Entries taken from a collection
************
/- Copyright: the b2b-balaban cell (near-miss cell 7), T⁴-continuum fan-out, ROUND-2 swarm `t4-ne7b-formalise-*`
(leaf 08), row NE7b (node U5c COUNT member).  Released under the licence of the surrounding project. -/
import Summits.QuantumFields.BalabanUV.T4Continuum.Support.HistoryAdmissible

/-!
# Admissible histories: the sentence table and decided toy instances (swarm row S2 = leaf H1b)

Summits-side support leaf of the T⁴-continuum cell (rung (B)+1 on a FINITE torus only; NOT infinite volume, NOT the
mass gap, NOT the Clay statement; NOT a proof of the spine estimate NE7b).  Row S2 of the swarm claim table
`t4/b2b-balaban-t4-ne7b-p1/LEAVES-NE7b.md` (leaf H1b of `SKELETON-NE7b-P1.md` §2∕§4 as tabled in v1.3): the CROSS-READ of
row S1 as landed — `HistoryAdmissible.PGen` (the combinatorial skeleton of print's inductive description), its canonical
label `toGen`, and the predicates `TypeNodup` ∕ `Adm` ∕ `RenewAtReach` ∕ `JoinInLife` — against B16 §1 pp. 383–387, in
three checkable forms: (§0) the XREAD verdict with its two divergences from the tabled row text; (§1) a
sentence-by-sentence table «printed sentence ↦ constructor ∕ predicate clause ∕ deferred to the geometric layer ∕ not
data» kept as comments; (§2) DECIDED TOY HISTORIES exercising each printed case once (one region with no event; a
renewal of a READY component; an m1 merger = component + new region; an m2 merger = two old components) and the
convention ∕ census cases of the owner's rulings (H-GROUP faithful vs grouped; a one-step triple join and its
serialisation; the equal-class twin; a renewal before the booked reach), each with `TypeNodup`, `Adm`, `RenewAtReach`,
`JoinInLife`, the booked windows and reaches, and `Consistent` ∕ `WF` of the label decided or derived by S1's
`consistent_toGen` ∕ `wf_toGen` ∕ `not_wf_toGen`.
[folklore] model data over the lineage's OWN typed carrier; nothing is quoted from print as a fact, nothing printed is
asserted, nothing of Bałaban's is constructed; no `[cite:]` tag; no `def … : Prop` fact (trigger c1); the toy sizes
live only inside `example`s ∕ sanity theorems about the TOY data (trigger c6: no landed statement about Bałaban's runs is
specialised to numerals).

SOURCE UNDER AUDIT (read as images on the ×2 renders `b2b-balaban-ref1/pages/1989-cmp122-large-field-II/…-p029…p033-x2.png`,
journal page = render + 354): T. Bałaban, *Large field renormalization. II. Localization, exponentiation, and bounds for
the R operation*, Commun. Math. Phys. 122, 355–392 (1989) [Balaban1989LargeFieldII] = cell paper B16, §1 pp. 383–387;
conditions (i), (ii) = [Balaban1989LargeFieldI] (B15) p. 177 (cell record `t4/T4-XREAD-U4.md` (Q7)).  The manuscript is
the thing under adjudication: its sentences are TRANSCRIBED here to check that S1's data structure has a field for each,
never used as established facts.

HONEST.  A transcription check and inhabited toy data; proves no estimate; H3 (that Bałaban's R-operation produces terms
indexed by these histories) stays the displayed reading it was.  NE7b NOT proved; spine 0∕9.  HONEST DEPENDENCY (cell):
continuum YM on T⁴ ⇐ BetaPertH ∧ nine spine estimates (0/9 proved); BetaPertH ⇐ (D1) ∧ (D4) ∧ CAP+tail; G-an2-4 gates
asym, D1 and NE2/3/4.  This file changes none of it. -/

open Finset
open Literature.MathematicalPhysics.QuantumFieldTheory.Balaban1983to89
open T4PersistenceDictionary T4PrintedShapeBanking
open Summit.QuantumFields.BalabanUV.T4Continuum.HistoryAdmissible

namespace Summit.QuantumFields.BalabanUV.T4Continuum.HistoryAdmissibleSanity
************
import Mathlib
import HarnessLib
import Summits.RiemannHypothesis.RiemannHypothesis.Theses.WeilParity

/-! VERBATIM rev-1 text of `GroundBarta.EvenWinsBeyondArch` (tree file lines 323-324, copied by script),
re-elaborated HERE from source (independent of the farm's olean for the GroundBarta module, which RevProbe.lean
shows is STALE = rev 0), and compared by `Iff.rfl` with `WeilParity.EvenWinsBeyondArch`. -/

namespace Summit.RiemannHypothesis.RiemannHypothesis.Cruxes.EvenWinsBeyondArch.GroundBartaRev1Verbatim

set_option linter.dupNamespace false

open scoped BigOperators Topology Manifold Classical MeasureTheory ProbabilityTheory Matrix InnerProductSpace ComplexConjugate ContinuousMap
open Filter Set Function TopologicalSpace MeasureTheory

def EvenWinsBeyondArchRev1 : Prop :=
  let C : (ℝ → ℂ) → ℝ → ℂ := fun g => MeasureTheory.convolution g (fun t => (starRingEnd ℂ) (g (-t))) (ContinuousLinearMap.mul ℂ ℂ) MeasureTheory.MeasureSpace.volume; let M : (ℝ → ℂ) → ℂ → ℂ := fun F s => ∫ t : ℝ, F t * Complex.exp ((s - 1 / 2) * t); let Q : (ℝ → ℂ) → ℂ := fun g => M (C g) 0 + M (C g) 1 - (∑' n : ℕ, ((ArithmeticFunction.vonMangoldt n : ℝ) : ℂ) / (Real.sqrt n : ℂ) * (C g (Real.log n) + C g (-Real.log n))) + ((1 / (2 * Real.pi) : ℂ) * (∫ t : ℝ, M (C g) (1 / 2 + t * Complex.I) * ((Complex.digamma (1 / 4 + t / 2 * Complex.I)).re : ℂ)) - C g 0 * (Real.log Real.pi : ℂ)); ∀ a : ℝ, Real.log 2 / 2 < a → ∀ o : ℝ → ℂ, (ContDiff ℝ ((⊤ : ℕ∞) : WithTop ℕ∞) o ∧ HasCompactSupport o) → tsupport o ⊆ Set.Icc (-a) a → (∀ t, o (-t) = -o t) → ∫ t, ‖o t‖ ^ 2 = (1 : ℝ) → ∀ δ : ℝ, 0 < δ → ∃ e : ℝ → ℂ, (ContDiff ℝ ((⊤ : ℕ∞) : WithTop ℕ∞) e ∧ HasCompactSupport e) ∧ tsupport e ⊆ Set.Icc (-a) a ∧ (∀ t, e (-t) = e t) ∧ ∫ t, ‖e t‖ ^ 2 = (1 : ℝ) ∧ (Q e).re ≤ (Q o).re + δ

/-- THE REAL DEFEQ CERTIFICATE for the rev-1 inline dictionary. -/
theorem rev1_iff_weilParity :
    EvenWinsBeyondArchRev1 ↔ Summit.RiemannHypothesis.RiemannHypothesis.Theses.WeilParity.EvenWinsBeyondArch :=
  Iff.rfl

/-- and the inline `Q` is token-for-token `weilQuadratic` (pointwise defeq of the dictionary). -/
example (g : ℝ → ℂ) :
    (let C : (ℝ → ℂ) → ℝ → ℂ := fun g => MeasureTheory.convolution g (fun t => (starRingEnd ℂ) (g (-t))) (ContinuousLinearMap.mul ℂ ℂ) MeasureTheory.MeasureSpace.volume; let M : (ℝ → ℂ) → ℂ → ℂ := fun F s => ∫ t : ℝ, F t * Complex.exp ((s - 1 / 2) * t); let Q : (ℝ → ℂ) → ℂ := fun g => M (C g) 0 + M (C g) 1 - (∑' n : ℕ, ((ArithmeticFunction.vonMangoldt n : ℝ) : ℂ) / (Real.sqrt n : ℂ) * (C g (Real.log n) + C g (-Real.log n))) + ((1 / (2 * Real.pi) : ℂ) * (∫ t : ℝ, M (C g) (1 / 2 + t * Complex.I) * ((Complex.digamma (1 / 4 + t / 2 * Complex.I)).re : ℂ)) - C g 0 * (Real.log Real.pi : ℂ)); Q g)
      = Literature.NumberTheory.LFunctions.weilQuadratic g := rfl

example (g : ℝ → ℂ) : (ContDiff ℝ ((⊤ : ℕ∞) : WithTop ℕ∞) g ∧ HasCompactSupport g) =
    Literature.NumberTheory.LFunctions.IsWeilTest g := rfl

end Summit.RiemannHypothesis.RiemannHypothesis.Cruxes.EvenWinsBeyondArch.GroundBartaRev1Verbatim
************
● Task requirements
Taking the entries above, print exactly the lines starting at the line with "layer ∕ not" and ending at the line with "no event; a", both included.

● Solution below
sentence-by-sentence table «printed sentence ↦ constructor ∕ predicate clause ∕ deferred to the geometric layer ∕ not
data» kept as comments; (§2) DECIDED TOY HISTORIES exercising each printed case once (one region with no event; a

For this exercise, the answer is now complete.